» **About this exercise**
The line containing "PLUMBING on the" marks the end: quote every line from the start of the records below through it, word for word.

» **Recorded information**
/-! ## §3 «line-transported sections + equal `χ` ⟹ isomorphic `ω(μ, ε, χ)`» on the rank-`≥ 2` family at `Equiv.prodUnique` -/

/-- **ISOMETRY-TRANSPORT PLUMBING on the rank-`≥ 2` indexed family at the reindexing `Equiv.prodUnique (Fin N) (Fin 1)`** (any rank `N ≥ 2`,
ANY finite place `v` — split or not —, ANY splitting families `𝓢_t` of the pair models `a_t • T_V`, ANY Step-2 characters `μ_{t,•}`).  For members
`i, j`, let `s_t := lineTransportSection … (a_t) v ((𝓢_t).s v) ((𝓢_t).proj_s v)` be their sections transported to the COMMON δ-model `LocalMp F N
T_V v` (★ `LocalLineModelTransport`; `ω_{s_t} = (𝓢_t).omegaLoc v ∘ (k ↦ k ⊗ 1)` ON THE NOSE, ★ `omega_lineTransportSection_finLocalSplittings`).
IF for a unit `x` with `a_j⁻¹δ ⊗ 1 = x xᶜ (a_i⁻¹δ ⊗ 1)` the transported splitting `q_x s_i q_x⁻¹ = lineTransportSplitting … x … (s_i)` EQUALS `s_j`
(`hsec`), and the Step-3 characters agree (`hχ : chi j = chi i`), THEN «`ω(μ_j, ε_j, χ_j) ≅ ω(μ_i, ε_i, χ_i)`» (`AreIsomorphicRep (quot j)
(quot i)`, READING L7).  Proof = the proof of ★ `areIsomorphicRep_quot_of_lineTransportSplitting_eq_prodUnique` with `uEquiv` at `2 ≤ N`:
`M_x⁻¹` (★ `lineTransportOp_symm_equivariant`) is `U(V)(F_v)`-equivariant from member `j`'s carrier to member `i`'s, then ★
`LemD1IndexedFamily.areIsomorphicRep_quot_of_equivariant`. [cite: Liu2021, App. D Lemma D.1 (4) (l. 5235); §D.1 Steps 1–3 (l. 5217–5221)]
[cite: MoeglinVignerasWaldspurger1987, Chap. 2 II.1 (A)–(B), Chap. 3 I.1–I.3, IV.4] [cite: HarrisKudlaSweet1996, §1] -/
theorem areIsomorphicRep_quot_of_lineTransportSplitting_eq_prodUnique₂
    (hV : TV.IsSymm) (hVd : IsUnit TV.det) (hJV : JV = TV.map (algebraMap F E)) (hn : 2 ≤ N)
    {ι : Type} (aOf : ι → Fˣ) (χOf : ι → Chi F E c)
    (𝓢Of : ∀ i, LocalSplitting.FinLocalSplittings F E c N hcδ hδ hd (gram F (Equiv.prodUnique (Fin N) (Fin 1)) TV (TW F (aOf i)))
      (isSymm_gram F (Equiv.prodUnique (Fin N) (Fin 1)) hV (isSymm_TW F (aOf i)))
      (reindex_kronecker_eq_gram_map F E (Equiv.prodUnique (Fin N) (Fin 1)) hJV (JW_eq F E (aOf i))))
    (μOf : ι → ∀ v : HeightOneSpectrum (𝓞 F), (LocalRing E v)ˣ →* ℂˣ) (hμn : ∀ i v x, ‖((μOf i v x : ℂˣ) : ℂ)‖ = 1)
    (hμc : ∀ i v, Continuous fun x => ((μOf i v x : ℂˣ) : ℂ))
    (hμF : ∀ (i : ι) (v : HeightOneSpectrum (𝓞 F)) (t : (v.adicCompletion F)ˣ),
      μOf i v (Units.map (algebraMap (v.adicCompletion F) (LocalRing E v)).toMonoidHom t) = 1 ↔
        ∃ x : (LocalRing E v)ˣ, (x : LocalRing E v) * conjLocal E c v x = algebraMap (v.adicCompletion F) (LocalRing E v) t)
    (v : HeightOneSpectrum (𝓞 F)) (i j : ι) (x : (LocalRing E v)ˣ)
    (hx : algebraMap E (LocalRing E v) (algebraMap F E (↑(aOf j)⁻¹ : F) * δ) =
      (x : LocalRing E v) * conjLocal E c v x * algebraMap E (LocalRing E v) (algebraMap F E (↑(aOf i)⁻¹ : F) * δ))
    (hsec : lineTransportSplitting E v c N (conj_lineDelta hcδ (aOf i)) (lineDelta_ne_zero hδ (aOf i)) (lineDelta_mul_self hd (aOf i))
        (conj_lineDelta hcδ (aOf j)) (lineDelta_ne_zero hδ (aOf j)) (lineDelta_mul_self hd (aOf j)) x TV hV hVd hx
        (lineTransportSection F E c N hcδ hδ hd TV hV JV hJV (aOf i) v ((𝓢Of i).s v) ((𝓢Of i).proj_s v)) =
      lineTransportSection F E c N hcδ hδ hd TV hV JV hJV (aOf j) v ((𝓢Of j).s v) ((𝓢Of j).proj_s v))
    (hχ : (localIndexedFamilyAtV₂ F E c N (Equiv.prodUnique (Fin N) (Fin 1)) JV hcδ hδ hd hV hVd hJV hn aOf χOf 𝓢Of μOf hμn hμc hμF v).chi j =
      (localIndexedFamilyAtV₂ F E c N (Equiv.prodUnique (Fin N) (Fin 1)) JV hcδ hδ hd hV hVd hJV hn aOf χOf 𝓢Of μOf hμn hμc hμF v).chi i) :
    AreIsomorphicRep
      ((localIndexedFamilyAtV₂ F E c N (Equiv.prodUnique (Fin N) (Fin 1)) JV hcδ hδ hd hV hVd hJV hn aOf χOf 𝓢Of μOf hμn hμc hμF v).quot j)
      ((localIndexedFamilyAtV₂ F E c N (Equiv.prodUnique (Fin N) (Fin 1)) JV hcδ hδ hd hV hVd hJV hn aOf χOf 𝓢Of μOf hμn hμc hμF v).quot i) := by
  refine LemD1IndexedFamily.areIsomorphicRep_quot_of_equivariant _
    (lineTransportOp E v c N (conj_lineDelta hcδ (aOf i)) (lineDelta_ne_zero hδ (aOf i)) (lineDelta_mul_self hd (aOf i))
      (conj_lineDelta hcδ (aOf j)) (lineDelta_ne_zero hδ (aOf j)) (lineDelta_mul_self hd (aOf j)) x TV hV hVd hx).symm
    (fun g Φ => ?_) hχ
  -- `ω_{s_t}(g') Ψ = ((𝓢_t).omegaLoc v ∘ (k ↦ k ⊗ 1))(g') Ψ` for `t = i, j` (the model transport, ON THE NOSE)
  have ei := fun (g' : localPi E c N JV v) (Ψ : SchwartzBruhat (Fin N → v.adicCompletion F)) => LinearMap.congr_fun
    (DFunLike.congr_fun (omega_lineTransportSection_finLocalSplittings F E c N hcδ hδ hd TV hV JV hJV (aOf i) v (𝓢Of i)) g') Ψ
  have ej := fun (g' : localPi E c N JV v) (Ψ : SchwartzBruhat (Fin N → v.adicCompletion F)) => LinearMap.congr_fun
    (DFunLike.congr_fun (omega_lineTransportSection_finLocalSplittings F E c N hcδ hδ hd TV hV JV hJV (aOf j) v (𝓢Of j)) g') Ψ
  -- `M_x⁻¹ ω_{q_x s_i q_x⁻¹}(g') Φ = ω_{s_i}(g') (M_x⁻¹ Φ)` at `g' = uEquiv g`, with `q_x s_i q_x⁻¹ = s_j`
  have key := lineTransportOp_symm_equivariant E v c N (conj_lineDelta hcδ (aOf i)) (lineDelta_ne_zero hδ (aOf i))
    (lineDelta_mul_self hd (aOf i)) (conj_lineDelta hcδ (aOf j)) (lineDelta_ne_zero hδ (aOf j)) (lineDelta_mul_self hd (aOf j)) x TV hV
    hVd hx (lineTransportSection F E c N hcδ hδ hd TV hV JV hJV (aOf i) v ((𝓢Of i).s v) ((𝓢Of i).proj_s v))
    (LemD1OfPlace.uEquiv E v c N JV hcδ hδ hn (transpose_map_conj_JV F E c N JV hV hJV) (det_JV_ne_zero F E N JV hVd hJV) g) Φ
  rw [hsec, ej, ei] at key
  exact key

» **Result of this exercise**
/-! ## §3 «line-transported sections + equal `χ` ⟹ isomorphic `ω(μ, ε, χ)`» on the rank-`≥ 2` family at `Equiv.prodUnique` -/

/-- **ISOMETRY-TRANSPORT PLUMBING on the rank-`≥ 2` indexed family at the reindexing `Equiv.prodUnique (Fin N) (Fin 1)`** (any rank `N ≥ 2`,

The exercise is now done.